+++ DATA
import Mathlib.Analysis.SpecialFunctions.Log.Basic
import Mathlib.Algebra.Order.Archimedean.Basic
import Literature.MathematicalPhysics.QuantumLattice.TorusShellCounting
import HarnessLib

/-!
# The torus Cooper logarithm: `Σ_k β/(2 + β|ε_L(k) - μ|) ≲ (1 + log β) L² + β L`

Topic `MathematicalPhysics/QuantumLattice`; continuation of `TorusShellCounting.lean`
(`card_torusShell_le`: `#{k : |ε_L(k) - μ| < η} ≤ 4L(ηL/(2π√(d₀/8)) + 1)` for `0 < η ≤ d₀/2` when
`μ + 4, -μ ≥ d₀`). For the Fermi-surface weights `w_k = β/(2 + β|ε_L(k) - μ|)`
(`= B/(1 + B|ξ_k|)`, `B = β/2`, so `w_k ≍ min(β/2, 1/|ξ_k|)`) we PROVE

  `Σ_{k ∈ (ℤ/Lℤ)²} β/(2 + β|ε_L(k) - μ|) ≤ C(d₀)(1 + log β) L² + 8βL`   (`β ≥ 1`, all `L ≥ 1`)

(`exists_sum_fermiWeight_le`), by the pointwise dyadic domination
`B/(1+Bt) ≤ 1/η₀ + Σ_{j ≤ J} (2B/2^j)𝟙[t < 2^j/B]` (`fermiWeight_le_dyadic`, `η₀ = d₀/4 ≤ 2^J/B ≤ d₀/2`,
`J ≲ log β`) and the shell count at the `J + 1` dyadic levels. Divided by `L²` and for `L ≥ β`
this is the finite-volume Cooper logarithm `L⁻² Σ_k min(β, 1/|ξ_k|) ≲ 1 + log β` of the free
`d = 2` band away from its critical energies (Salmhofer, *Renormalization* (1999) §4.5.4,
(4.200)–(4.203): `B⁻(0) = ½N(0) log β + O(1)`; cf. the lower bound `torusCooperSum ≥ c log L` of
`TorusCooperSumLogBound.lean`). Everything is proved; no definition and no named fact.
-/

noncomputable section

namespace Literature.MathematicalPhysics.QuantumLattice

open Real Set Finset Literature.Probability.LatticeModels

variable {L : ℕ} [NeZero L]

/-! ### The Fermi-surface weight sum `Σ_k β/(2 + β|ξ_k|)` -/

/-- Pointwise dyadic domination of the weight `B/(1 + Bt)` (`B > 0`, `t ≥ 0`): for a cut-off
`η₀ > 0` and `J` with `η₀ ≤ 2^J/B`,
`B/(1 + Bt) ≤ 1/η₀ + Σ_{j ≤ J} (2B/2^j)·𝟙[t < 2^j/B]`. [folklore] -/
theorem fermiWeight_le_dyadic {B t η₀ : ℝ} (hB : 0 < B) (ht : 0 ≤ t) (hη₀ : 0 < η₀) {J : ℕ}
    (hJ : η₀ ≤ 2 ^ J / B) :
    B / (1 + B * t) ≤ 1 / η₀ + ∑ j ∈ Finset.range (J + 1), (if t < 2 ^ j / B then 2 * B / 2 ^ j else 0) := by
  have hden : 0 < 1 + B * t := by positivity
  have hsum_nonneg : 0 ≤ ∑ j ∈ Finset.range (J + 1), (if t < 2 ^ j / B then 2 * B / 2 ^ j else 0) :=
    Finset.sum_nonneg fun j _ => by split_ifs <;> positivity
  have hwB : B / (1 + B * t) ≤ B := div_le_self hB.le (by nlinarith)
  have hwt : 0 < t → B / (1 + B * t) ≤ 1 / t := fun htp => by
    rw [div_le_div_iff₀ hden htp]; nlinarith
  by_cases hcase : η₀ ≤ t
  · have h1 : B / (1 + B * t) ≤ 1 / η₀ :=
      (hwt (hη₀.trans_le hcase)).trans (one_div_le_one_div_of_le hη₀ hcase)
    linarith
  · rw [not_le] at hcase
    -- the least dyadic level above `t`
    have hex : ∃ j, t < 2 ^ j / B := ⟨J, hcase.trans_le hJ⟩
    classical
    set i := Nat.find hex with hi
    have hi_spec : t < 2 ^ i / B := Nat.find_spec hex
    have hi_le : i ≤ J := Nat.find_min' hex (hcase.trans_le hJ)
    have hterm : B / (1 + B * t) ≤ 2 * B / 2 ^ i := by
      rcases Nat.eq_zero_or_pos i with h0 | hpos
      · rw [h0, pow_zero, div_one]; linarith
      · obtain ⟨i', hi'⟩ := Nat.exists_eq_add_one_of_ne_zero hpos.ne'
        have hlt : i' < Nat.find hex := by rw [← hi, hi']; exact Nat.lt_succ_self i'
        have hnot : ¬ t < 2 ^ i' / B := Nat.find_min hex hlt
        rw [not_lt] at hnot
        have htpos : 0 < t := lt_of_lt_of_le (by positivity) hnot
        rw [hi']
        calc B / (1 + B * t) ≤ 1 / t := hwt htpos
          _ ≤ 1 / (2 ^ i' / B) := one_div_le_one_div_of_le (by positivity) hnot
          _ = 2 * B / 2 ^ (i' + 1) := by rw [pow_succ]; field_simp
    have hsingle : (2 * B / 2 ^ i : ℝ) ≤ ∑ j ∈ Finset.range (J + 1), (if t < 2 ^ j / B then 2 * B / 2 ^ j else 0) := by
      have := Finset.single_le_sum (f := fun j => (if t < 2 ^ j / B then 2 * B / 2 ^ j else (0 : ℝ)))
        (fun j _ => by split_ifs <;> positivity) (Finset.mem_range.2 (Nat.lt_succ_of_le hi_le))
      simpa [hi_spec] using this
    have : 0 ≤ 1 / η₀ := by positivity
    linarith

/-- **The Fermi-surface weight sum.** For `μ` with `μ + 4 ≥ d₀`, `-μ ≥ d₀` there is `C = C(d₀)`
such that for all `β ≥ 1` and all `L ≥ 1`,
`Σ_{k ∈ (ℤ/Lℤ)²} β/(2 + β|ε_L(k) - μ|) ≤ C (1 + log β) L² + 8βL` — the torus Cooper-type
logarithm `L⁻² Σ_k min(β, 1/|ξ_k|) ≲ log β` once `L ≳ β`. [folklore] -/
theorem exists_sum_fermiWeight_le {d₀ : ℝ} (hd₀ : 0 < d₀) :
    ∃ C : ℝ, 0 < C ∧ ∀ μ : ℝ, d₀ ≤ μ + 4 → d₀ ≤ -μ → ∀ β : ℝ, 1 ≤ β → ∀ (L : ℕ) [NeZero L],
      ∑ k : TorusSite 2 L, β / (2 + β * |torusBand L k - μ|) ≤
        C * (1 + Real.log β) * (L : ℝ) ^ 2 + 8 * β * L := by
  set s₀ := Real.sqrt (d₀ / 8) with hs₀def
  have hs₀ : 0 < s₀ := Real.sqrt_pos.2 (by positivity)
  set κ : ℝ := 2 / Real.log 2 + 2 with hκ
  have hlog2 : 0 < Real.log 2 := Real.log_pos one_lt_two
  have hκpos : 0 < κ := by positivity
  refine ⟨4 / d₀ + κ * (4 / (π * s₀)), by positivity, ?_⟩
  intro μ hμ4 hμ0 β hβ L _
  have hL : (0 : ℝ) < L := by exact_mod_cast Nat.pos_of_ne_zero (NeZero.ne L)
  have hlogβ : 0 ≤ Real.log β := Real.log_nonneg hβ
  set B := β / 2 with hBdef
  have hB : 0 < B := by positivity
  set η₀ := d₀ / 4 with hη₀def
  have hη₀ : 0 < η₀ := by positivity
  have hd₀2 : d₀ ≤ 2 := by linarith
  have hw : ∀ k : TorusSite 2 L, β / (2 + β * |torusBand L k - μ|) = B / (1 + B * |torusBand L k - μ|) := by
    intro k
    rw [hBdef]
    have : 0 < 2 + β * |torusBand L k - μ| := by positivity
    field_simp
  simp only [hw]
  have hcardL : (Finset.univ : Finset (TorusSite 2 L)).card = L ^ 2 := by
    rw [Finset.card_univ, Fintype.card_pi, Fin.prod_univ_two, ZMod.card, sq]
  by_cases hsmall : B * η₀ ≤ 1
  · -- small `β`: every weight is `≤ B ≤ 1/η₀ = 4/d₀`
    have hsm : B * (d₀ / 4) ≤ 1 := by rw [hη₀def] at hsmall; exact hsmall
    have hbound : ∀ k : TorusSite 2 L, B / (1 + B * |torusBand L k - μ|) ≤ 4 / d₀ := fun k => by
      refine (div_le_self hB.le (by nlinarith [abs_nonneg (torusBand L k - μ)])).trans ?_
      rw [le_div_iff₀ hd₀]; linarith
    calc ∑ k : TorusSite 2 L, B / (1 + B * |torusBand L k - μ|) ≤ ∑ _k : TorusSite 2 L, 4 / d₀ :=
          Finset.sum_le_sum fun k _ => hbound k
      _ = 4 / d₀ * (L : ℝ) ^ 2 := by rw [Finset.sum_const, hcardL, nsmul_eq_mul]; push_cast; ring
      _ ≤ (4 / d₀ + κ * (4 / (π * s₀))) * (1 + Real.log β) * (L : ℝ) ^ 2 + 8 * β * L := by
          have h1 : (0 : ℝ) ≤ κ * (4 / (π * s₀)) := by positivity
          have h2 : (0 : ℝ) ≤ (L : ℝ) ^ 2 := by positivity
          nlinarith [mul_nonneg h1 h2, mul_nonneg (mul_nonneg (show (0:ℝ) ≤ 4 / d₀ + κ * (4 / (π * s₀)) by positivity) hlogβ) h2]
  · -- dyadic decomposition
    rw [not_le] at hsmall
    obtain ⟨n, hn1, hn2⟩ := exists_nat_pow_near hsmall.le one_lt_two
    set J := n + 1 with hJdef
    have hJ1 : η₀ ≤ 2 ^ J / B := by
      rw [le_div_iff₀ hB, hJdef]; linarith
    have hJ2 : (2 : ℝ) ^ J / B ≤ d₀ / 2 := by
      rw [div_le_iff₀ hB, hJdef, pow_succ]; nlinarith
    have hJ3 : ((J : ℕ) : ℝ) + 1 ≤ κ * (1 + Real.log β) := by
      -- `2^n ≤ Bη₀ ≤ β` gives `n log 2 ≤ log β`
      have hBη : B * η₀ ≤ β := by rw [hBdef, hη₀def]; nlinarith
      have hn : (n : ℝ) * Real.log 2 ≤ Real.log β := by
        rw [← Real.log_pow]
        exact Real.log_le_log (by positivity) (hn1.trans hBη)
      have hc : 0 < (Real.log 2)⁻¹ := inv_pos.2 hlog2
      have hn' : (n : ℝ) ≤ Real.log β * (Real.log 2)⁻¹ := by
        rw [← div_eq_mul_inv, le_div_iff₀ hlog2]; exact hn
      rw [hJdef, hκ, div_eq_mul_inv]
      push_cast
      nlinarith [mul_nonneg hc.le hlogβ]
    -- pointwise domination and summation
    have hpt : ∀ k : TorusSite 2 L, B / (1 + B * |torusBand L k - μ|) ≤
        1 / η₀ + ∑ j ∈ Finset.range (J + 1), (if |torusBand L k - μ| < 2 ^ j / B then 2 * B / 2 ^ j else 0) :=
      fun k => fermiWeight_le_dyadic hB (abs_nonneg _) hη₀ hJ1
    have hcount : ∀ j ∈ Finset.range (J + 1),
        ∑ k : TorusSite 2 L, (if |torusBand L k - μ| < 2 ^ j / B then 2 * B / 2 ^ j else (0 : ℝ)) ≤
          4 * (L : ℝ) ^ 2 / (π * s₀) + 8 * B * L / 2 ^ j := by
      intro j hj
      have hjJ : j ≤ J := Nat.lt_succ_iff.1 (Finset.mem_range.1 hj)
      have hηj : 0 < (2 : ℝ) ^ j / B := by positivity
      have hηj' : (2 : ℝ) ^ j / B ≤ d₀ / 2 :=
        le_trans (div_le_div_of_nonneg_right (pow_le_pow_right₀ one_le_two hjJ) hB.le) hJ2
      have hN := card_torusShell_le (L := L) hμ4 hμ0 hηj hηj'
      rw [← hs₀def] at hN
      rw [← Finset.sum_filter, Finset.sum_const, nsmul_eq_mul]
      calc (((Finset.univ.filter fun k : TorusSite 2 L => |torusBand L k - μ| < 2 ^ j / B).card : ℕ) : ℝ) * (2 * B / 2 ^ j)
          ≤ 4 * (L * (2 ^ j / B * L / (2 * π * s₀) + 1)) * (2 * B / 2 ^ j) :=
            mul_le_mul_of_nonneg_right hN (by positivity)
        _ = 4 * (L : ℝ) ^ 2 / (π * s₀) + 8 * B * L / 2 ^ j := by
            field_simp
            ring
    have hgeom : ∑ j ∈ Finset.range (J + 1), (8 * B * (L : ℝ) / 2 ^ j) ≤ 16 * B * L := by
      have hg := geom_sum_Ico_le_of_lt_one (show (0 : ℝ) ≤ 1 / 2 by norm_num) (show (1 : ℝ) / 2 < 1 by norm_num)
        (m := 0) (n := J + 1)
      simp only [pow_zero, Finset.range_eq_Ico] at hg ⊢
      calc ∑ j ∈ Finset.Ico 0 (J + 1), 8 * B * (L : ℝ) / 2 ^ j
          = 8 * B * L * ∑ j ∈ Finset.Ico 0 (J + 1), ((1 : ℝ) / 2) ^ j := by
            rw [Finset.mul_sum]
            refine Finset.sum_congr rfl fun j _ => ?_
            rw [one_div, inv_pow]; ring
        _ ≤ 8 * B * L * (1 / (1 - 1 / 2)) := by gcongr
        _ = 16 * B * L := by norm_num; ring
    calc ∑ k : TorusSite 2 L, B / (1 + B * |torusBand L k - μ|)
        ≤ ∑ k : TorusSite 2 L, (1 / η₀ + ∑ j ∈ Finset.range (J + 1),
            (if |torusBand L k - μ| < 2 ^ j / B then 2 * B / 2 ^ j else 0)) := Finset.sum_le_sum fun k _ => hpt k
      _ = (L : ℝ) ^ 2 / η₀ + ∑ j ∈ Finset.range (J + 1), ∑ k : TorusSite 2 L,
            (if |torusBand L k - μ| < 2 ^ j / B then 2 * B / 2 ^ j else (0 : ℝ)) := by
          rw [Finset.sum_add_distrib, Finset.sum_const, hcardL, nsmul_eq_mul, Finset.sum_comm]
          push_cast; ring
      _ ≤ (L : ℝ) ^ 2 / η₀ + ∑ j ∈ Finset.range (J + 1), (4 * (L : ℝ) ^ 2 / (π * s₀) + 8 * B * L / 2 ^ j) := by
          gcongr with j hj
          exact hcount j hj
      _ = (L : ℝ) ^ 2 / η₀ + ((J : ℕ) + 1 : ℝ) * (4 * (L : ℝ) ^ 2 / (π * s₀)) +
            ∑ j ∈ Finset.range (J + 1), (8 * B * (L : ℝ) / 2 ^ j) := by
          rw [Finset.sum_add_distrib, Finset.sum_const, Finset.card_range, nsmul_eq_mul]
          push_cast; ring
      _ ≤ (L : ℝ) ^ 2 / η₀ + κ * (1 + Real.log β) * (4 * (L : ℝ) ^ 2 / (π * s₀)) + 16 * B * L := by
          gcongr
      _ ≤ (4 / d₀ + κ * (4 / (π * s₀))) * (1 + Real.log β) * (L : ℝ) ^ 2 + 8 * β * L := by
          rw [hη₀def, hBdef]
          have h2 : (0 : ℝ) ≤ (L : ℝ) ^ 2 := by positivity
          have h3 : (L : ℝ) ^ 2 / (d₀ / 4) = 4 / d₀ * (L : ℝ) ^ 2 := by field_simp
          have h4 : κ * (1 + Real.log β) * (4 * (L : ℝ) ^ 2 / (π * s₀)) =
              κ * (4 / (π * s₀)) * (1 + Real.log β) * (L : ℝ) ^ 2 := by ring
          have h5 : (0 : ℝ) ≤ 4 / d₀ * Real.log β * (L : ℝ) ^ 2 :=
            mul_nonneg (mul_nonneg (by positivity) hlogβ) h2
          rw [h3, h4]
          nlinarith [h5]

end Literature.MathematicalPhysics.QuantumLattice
++++++
**PROBLEM TO SOLVE:**
Looking at the data above, count every line holding the word "refine" and state only the count.

**ANSWER TO THE PROBLEM:**
3